* YOUR OBJECTIVE: Look below for the line containing "0 v)) ^ 2 := by"; from there, print each line exactly up to and including the line containing "have hz : 0", and stop.

* MATERIAL TO PROCESS:
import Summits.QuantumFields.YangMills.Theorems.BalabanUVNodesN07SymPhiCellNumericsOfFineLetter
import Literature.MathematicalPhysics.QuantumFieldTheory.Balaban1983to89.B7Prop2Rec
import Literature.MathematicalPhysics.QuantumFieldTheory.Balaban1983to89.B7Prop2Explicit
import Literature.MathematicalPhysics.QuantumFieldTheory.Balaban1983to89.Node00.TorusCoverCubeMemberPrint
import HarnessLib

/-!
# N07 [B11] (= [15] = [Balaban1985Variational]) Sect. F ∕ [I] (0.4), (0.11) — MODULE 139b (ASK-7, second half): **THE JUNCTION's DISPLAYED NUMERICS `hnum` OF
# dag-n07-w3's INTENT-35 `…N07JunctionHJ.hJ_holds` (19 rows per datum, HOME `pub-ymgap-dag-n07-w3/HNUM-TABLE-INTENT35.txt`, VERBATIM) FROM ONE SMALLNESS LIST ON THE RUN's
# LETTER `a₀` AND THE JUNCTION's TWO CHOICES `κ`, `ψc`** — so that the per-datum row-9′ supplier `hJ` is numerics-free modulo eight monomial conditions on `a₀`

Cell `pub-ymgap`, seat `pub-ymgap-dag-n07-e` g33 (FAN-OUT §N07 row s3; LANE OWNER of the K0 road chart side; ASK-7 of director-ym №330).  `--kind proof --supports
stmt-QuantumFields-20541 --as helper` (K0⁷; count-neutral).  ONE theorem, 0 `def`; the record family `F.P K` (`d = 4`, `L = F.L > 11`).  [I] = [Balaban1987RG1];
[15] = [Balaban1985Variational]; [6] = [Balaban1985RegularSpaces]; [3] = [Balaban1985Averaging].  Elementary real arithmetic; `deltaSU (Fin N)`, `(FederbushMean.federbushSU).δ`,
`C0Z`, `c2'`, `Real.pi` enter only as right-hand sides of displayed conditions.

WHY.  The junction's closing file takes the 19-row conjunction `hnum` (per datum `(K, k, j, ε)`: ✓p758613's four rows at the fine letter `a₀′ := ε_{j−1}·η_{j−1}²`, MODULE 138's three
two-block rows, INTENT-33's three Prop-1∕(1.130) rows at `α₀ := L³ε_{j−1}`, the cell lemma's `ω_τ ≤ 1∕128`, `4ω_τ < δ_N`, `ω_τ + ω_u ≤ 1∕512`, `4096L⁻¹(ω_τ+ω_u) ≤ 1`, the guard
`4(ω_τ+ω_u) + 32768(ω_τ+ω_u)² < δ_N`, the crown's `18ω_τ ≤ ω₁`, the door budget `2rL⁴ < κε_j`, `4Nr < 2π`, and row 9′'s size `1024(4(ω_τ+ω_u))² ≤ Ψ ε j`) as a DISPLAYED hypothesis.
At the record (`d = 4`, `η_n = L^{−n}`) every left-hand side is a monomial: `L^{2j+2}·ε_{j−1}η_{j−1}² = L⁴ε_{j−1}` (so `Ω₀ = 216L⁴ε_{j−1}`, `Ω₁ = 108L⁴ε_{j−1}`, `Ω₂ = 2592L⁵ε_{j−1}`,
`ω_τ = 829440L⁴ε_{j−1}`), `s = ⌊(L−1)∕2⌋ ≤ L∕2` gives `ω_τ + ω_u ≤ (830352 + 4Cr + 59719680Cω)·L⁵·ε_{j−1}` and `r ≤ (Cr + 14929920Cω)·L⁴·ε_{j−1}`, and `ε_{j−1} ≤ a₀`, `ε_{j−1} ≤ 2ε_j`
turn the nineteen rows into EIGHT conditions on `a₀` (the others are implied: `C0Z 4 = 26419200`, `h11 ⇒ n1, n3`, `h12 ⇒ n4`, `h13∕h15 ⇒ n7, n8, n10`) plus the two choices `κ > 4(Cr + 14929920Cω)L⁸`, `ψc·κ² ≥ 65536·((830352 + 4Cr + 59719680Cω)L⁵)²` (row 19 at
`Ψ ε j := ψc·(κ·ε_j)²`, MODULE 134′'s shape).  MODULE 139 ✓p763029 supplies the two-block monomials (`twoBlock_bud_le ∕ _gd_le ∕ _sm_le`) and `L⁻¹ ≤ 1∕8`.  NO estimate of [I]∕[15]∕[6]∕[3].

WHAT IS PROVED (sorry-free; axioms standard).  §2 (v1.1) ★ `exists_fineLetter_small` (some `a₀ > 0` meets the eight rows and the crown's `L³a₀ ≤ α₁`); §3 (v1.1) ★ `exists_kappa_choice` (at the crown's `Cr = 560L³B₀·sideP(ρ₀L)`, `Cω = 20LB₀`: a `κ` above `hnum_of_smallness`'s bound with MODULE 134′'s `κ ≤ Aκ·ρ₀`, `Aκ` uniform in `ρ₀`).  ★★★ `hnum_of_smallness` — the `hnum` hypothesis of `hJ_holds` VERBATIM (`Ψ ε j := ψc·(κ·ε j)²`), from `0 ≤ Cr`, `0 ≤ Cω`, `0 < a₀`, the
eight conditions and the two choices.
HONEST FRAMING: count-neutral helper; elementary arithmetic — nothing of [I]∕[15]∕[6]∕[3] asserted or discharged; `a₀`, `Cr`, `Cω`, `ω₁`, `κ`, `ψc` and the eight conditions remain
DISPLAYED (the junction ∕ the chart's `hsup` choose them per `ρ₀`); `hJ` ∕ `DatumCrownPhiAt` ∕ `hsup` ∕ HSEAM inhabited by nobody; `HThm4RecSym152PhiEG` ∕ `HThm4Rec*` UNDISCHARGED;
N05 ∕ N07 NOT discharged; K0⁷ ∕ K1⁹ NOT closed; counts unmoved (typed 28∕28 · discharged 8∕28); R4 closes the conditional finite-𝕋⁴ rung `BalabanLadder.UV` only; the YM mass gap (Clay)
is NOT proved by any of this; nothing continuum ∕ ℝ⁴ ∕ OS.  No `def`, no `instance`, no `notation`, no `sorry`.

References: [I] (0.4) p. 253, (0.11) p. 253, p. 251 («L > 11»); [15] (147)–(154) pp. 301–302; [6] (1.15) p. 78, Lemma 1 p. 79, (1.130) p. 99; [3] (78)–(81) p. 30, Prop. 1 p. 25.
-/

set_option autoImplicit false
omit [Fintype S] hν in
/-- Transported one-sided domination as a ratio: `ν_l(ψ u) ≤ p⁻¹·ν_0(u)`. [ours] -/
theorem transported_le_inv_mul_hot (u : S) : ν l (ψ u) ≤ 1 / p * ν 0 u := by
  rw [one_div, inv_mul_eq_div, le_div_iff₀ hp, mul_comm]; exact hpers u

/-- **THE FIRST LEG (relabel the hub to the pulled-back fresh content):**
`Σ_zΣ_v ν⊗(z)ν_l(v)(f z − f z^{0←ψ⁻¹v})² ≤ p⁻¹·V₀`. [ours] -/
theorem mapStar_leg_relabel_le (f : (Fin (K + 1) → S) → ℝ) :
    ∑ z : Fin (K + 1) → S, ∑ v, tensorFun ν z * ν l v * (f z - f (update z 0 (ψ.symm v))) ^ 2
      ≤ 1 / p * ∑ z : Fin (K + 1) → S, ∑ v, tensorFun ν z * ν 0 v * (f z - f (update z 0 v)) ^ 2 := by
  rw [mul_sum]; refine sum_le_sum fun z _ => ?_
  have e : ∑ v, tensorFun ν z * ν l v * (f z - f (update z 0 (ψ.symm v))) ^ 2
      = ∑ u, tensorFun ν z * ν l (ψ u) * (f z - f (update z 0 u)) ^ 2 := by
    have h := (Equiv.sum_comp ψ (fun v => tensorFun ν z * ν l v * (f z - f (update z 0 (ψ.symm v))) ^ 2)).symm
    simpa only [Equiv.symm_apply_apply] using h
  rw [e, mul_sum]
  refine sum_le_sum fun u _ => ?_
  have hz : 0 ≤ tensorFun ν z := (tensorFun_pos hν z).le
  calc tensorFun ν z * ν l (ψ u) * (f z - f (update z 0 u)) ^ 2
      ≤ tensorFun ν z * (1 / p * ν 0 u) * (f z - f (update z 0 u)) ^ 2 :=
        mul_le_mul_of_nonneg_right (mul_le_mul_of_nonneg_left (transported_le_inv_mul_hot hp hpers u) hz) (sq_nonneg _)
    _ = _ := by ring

* WORKED SOLUTION:
      ≤ 1 / p * ∑ z : Fin (K + 1) → S, ∑ v, tensorFun ν z * ν 0 v * (f z - f (update z 0 v)) ^ 2 := by
  rw [mul_sum]; refine sum_le_sum fun z _ => ?_
  have e : ∑ v, tensorFun ν z * ν l v * (f z - f (update z 0 (ψ.symm v))) ^ 2
      = ∑ u, tensorFun ν z * ν l (ψ u) * (f z - f (update z 0 u)) ^ 2 := by
    have h := (Equiv.sum_comp ψ (fun v => tensorFun ν z * ν l v * (f z - f (update z 0 (ψ.symm v))) ^ 2)).symm
    simpa only [Equiv.symm_apply_apply] using h
  rw [e, mul_sum]
  refine sum_le_sum fun u _ => ?_
  have hz : 0 ≤ tensorFun ν z := (tensorFun_pos hν z).le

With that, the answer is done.